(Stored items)
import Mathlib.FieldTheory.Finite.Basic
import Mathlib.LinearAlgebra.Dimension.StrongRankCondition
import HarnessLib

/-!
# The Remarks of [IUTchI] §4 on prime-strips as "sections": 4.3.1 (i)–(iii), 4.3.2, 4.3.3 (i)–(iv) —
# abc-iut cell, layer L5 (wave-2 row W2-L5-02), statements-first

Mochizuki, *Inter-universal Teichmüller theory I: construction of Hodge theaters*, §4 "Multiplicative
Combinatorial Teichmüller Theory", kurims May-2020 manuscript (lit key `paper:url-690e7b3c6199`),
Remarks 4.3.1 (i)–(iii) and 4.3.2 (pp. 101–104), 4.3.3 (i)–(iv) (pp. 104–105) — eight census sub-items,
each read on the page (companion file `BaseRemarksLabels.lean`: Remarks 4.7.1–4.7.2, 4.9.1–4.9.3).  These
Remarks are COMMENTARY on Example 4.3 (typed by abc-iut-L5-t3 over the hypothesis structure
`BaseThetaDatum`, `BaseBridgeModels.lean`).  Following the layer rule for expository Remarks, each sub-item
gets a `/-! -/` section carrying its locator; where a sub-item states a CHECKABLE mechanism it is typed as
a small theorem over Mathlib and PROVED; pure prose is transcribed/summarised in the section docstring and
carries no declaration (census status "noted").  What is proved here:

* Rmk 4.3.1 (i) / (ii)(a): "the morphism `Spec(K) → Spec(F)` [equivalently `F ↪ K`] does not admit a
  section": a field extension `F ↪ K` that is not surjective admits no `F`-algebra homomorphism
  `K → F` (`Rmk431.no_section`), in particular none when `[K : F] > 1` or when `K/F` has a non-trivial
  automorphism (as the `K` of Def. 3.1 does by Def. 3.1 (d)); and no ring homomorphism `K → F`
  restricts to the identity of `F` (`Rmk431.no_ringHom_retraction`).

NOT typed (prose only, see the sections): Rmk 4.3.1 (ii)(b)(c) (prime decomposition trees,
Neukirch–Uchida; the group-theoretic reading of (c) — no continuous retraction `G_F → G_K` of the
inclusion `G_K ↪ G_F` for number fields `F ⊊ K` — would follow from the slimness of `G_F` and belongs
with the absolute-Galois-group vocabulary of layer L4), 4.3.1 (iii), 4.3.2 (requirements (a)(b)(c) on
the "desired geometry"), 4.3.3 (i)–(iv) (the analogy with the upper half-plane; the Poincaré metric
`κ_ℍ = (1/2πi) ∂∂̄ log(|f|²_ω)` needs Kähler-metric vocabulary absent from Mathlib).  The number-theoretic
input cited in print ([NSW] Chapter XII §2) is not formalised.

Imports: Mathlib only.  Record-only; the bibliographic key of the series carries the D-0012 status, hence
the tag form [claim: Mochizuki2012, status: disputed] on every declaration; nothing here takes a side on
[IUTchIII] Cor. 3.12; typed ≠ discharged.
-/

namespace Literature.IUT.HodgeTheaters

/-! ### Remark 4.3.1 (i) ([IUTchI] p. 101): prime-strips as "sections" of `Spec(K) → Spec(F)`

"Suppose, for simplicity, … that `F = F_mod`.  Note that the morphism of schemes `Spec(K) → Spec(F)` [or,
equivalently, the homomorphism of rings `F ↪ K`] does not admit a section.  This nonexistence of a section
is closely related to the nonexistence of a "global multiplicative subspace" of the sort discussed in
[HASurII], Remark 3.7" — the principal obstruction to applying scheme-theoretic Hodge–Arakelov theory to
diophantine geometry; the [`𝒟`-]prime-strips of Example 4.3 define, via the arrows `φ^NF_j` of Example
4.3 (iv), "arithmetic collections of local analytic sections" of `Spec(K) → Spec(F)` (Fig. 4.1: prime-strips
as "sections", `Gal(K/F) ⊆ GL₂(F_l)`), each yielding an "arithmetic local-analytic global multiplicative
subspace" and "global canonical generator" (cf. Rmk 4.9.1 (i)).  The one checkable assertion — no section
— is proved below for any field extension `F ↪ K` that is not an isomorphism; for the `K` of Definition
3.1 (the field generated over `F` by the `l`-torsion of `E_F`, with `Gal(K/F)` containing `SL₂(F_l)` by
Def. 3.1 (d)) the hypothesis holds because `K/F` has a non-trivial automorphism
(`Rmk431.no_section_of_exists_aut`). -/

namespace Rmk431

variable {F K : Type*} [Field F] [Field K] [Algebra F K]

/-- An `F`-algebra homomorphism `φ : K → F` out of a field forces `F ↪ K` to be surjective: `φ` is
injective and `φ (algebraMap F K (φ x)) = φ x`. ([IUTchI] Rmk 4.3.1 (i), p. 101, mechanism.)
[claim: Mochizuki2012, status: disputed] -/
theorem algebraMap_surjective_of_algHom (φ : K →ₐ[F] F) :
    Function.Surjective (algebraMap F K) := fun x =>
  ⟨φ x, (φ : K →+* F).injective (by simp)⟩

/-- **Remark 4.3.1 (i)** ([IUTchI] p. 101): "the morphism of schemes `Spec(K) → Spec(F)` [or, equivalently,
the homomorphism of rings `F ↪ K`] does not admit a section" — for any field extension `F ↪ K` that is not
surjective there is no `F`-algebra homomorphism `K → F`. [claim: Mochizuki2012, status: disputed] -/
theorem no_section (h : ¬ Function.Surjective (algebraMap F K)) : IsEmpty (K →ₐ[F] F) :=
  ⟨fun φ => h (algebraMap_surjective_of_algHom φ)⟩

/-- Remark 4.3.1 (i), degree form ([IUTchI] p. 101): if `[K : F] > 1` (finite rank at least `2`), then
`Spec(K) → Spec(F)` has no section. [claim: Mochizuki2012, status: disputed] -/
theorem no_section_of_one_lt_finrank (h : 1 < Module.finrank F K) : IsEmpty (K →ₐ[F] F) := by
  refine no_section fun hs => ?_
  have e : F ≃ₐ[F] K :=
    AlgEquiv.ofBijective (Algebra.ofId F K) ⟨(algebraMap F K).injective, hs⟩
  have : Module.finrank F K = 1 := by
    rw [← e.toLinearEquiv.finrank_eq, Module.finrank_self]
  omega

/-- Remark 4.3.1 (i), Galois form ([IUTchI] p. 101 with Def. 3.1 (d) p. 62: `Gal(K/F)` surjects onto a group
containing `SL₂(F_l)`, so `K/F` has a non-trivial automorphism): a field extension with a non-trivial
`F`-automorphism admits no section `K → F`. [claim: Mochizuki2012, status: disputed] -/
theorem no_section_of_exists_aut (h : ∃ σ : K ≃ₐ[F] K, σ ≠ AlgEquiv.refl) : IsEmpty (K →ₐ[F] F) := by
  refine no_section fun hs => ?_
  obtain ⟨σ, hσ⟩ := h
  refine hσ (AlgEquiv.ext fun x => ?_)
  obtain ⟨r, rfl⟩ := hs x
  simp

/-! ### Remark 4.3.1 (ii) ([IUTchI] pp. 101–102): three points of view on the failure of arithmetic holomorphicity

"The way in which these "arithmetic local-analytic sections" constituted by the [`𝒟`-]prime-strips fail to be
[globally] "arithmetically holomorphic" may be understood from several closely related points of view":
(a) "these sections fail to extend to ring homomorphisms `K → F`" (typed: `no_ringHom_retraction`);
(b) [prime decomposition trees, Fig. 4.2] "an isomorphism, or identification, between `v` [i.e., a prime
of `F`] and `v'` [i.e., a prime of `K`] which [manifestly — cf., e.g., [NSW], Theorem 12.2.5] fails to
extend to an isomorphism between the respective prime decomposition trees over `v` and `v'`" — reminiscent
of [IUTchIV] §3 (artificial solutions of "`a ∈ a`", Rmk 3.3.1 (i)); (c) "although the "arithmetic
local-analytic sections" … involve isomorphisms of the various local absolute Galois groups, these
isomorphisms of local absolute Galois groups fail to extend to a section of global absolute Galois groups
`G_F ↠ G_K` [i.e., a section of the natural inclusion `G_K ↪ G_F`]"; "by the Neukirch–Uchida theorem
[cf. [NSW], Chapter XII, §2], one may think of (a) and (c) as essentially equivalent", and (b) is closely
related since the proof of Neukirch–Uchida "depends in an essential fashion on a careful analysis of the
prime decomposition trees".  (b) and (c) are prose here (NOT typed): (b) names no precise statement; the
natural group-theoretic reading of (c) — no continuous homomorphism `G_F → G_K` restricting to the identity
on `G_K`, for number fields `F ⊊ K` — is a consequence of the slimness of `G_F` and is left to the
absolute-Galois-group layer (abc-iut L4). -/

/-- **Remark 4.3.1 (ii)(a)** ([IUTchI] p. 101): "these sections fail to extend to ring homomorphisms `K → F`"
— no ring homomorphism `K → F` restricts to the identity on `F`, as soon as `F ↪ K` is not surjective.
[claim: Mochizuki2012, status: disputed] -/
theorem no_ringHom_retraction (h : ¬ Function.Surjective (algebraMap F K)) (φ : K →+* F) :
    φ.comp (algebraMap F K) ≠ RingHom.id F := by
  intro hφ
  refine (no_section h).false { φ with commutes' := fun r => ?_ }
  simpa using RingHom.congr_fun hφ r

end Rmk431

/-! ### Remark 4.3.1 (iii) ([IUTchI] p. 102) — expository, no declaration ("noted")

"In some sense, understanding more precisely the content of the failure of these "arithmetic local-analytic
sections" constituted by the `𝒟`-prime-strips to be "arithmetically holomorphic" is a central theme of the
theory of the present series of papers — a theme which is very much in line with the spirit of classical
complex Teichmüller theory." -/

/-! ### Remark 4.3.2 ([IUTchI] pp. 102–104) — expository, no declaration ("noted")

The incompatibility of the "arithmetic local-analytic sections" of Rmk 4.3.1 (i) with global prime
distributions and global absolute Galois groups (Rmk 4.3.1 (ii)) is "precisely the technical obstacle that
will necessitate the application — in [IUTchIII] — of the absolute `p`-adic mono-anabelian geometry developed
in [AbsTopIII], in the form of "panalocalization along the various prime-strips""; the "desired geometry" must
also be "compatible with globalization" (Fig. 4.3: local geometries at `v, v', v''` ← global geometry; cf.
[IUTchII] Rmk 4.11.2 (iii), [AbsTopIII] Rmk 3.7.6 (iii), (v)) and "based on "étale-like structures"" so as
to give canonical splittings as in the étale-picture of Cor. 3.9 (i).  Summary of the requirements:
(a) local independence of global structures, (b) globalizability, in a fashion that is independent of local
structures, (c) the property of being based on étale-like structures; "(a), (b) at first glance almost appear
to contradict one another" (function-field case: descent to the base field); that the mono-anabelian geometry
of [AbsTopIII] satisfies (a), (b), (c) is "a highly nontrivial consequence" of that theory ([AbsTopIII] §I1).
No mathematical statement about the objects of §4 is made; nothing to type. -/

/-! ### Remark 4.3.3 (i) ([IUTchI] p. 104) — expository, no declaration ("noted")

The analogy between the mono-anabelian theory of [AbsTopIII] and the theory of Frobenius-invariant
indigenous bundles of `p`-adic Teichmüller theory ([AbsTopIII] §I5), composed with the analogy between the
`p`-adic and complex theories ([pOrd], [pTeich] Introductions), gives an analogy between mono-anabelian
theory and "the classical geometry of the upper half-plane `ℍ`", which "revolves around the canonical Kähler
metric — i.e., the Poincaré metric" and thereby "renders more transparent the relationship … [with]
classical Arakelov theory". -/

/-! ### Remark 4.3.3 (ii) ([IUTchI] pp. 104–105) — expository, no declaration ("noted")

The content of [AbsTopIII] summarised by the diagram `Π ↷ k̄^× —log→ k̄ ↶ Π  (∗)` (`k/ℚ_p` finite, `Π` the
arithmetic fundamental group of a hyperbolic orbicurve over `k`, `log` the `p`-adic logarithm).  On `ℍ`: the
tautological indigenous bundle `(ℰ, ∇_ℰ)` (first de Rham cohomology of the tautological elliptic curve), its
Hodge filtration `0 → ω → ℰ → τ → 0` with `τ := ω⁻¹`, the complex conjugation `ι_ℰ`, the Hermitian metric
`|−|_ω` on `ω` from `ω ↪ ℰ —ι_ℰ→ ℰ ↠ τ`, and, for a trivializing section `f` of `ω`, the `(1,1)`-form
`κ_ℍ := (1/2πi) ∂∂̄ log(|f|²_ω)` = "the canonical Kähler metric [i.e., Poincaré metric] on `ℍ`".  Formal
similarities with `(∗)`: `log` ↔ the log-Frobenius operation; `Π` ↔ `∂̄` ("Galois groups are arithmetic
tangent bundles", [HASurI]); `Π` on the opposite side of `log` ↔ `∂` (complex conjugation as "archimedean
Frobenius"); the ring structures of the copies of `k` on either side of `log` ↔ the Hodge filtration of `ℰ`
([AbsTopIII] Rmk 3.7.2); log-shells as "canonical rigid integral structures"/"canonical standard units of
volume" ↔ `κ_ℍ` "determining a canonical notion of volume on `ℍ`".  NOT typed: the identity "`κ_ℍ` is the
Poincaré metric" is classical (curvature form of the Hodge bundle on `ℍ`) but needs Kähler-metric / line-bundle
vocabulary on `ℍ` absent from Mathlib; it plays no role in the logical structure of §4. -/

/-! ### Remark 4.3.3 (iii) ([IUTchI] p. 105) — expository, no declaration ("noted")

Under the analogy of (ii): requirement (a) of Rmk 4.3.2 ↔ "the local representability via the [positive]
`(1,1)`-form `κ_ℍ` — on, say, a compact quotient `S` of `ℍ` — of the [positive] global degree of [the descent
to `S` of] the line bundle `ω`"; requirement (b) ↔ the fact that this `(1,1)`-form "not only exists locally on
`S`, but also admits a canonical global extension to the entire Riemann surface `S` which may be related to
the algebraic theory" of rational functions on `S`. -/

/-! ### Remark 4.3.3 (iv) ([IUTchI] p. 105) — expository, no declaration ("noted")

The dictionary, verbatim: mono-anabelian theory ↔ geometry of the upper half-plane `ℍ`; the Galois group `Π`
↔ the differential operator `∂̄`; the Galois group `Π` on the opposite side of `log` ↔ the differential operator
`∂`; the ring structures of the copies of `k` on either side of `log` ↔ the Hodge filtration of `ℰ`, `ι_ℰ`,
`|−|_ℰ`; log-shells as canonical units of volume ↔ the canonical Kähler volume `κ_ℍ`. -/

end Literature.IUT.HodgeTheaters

...

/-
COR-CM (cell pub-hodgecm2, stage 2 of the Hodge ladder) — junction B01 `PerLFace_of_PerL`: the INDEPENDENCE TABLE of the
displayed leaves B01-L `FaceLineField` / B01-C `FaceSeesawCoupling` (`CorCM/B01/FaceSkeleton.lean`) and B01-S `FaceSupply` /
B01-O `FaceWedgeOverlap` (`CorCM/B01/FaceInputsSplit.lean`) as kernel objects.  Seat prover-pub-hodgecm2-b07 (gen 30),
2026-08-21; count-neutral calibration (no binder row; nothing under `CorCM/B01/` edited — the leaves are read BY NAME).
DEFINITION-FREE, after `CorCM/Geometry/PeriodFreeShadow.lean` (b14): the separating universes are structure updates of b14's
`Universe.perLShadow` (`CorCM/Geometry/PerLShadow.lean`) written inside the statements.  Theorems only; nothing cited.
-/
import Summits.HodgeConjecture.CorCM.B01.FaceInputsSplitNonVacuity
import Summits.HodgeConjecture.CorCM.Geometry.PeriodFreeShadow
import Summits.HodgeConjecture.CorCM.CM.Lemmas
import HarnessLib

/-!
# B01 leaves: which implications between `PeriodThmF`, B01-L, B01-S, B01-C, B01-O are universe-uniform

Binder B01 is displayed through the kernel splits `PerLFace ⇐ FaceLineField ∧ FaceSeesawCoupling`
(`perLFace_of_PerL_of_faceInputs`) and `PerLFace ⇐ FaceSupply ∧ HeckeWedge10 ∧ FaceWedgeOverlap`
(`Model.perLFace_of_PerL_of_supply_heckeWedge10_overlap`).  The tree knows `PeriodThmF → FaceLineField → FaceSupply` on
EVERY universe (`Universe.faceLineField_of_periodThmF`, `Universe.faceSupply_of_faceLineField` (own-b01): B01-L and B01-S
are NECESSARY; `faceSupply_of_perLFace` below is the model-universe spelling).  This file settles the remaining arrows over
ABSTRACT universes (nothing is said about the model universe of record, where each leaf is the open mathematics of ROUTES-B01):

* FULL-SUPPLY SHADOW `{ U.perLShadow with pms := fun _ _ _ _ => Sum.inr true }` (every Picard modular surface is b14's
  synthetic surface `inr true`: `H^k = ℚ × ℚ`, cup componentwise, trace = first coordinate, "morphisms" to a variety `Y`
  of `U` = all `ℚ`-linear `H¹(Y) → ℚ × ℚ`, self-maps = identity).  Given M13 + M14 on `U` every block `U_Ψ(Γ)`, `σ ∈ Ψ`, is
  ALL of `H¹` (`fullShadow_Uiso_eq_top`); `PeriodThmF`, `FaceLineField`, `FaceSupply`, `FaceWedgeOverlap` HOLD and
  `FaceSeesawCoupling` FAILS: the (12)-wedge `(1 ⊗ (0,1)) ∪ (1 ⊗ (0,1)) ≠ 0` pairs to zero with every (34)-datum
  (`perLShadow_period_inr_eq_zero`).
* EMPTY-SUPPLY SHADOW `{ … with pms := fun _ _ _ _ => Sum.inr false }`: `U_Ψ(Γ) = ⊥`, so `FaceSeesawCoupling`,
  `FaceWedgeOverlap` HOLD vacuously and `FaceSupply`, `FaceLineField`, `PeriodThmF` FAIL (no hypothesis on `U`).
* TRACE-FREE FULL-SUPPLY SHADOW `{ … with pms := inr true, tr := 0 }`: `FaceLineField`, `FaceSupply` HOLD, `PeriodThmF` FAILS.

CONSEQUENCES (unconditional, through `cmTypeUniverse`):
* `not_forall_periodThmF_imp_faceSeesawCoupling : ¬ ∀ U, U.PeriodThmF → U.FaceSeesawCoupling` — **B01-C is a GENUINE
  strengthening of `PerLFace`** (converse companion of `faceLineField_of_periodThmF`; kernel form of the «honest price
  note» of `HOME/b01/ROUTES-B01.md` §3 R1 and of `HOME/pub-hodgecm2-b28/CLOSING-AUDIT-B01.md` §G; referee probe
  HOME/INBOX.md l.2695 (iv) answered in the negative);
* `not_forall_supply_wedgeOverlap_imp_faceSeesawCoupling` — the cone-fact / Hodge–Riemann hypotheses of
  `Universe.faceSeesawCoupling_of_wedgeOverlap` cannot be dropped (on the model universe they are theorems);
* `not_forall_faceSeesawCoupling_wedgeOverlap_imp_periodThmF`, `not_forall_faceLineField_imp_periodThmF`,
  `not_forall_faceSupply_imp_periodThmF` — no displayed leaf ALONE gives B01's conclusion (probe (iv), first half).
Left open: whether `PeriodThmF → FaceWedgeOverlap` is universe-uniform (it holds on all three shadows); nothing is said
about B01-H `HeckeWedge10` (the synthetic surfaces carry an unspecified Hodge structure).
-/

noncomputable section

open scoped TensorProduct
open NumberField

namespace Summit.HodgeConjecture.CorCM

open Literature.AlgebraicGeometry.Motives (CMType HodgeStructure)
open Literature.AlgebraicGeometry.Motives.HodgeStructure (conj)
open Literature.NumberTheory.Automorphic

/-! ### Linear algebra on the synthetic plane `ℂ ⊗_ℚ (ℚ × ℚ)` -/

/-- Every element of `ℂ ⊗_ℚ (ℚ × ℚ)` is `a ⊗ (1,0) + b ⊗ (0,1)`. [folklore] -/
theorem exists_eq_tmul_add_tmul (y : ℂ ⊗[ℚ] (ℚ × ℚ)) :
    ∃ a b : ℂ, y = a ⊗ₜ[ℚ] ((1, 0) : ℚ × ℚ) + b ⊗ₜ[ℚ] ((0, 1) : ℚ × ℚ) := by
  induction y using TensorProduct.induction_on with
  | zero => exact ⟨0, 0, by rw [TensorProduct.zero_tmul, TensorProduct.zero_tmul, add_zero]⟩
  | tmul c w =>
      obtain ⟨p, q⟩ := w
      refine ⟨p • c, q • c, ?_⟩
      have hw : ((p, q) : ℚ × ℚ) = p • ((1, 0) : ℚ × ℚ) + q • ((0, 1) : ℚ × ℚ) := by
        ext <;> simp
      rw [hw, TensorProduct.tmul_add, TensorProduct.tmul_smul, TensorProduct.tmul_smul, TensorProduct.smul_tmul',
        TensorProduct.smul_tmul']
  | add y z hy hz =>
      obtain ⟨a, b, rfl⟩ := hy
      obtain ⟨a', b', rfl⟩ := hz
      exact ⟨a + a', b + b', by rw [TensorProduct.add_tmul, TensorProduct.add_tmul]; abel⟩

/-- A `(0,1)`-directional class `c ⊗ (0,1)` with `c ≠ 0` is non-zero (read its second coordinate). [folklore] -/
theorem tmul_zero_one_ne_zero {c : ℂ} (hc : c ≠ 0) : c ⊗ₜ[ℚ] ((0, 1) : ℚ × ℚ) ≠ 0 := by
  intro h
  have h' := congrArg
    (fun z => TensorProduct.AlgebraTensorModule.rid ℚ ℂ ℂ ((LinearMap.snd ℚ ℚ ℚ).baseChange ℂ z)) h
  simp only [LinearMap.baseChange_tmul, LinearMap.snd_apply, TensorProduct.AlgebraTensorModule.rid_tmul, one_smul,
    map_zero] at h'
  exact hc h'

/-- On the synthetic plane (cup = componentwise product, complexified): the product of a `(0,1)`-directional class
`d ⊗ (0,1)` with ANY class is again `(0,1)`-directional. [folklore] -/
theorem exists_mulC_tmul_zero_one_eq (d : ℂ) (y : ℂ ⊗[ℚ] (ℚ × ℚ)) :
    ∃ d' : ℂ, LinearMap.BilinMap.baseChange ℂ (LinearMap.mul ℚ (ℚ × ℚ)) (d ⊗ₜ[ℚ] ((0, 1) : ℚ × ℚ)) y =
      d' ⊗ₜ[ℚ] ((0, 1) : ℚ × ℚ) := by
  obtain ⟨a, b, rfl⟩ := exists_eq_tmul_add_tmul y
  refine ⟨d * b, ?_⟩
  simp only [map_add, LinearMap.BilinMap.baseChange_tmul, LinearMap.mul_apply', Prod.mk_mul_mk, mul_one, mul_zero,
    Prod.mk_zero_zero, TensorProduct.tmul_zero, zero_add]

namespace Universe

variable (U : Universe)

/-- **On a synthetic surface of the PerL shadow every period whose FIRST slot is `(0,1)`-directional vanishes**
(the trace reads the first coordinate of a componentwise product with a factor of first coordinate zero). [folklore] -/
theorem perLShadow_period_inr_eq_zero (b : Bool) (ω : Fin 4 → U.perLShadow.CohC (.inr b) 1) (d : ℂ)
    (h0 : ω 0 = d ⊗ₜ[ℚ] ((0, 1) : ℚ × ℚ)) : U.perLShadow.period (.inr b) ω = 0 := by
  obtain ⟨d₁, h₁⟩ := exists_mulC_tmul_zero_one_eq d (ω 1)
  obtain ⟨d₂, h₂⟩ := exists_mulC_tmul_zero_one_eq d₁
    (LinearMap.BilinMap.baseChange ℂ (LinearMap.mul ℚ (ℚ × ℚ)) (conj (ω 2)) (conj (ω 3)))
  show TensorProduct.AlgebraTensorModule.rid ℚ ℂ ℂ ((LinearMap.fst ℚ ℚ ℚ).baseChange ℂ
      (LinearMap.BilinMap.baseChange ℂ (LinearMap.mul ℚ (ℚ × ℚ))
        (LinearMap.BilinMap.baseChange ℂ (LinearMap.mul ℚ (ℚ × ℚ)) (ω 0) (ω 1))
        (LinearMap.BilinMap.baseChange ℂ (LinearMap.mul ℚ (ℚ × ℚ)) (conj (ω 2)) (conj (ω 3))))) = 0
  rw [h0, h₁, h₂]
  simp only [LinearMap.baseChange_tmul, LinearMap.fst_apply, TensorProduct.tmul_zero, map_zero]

> Task to carry out
Each line above that includes the word "HodgeStructure" is to be copied.

> Response to the exercise
open Literature.AlgebraicGeometry.Motives (CMType HodgeStructure)
open Literature.AlgebraicGeometry.Motives.HodgeStructure (conj)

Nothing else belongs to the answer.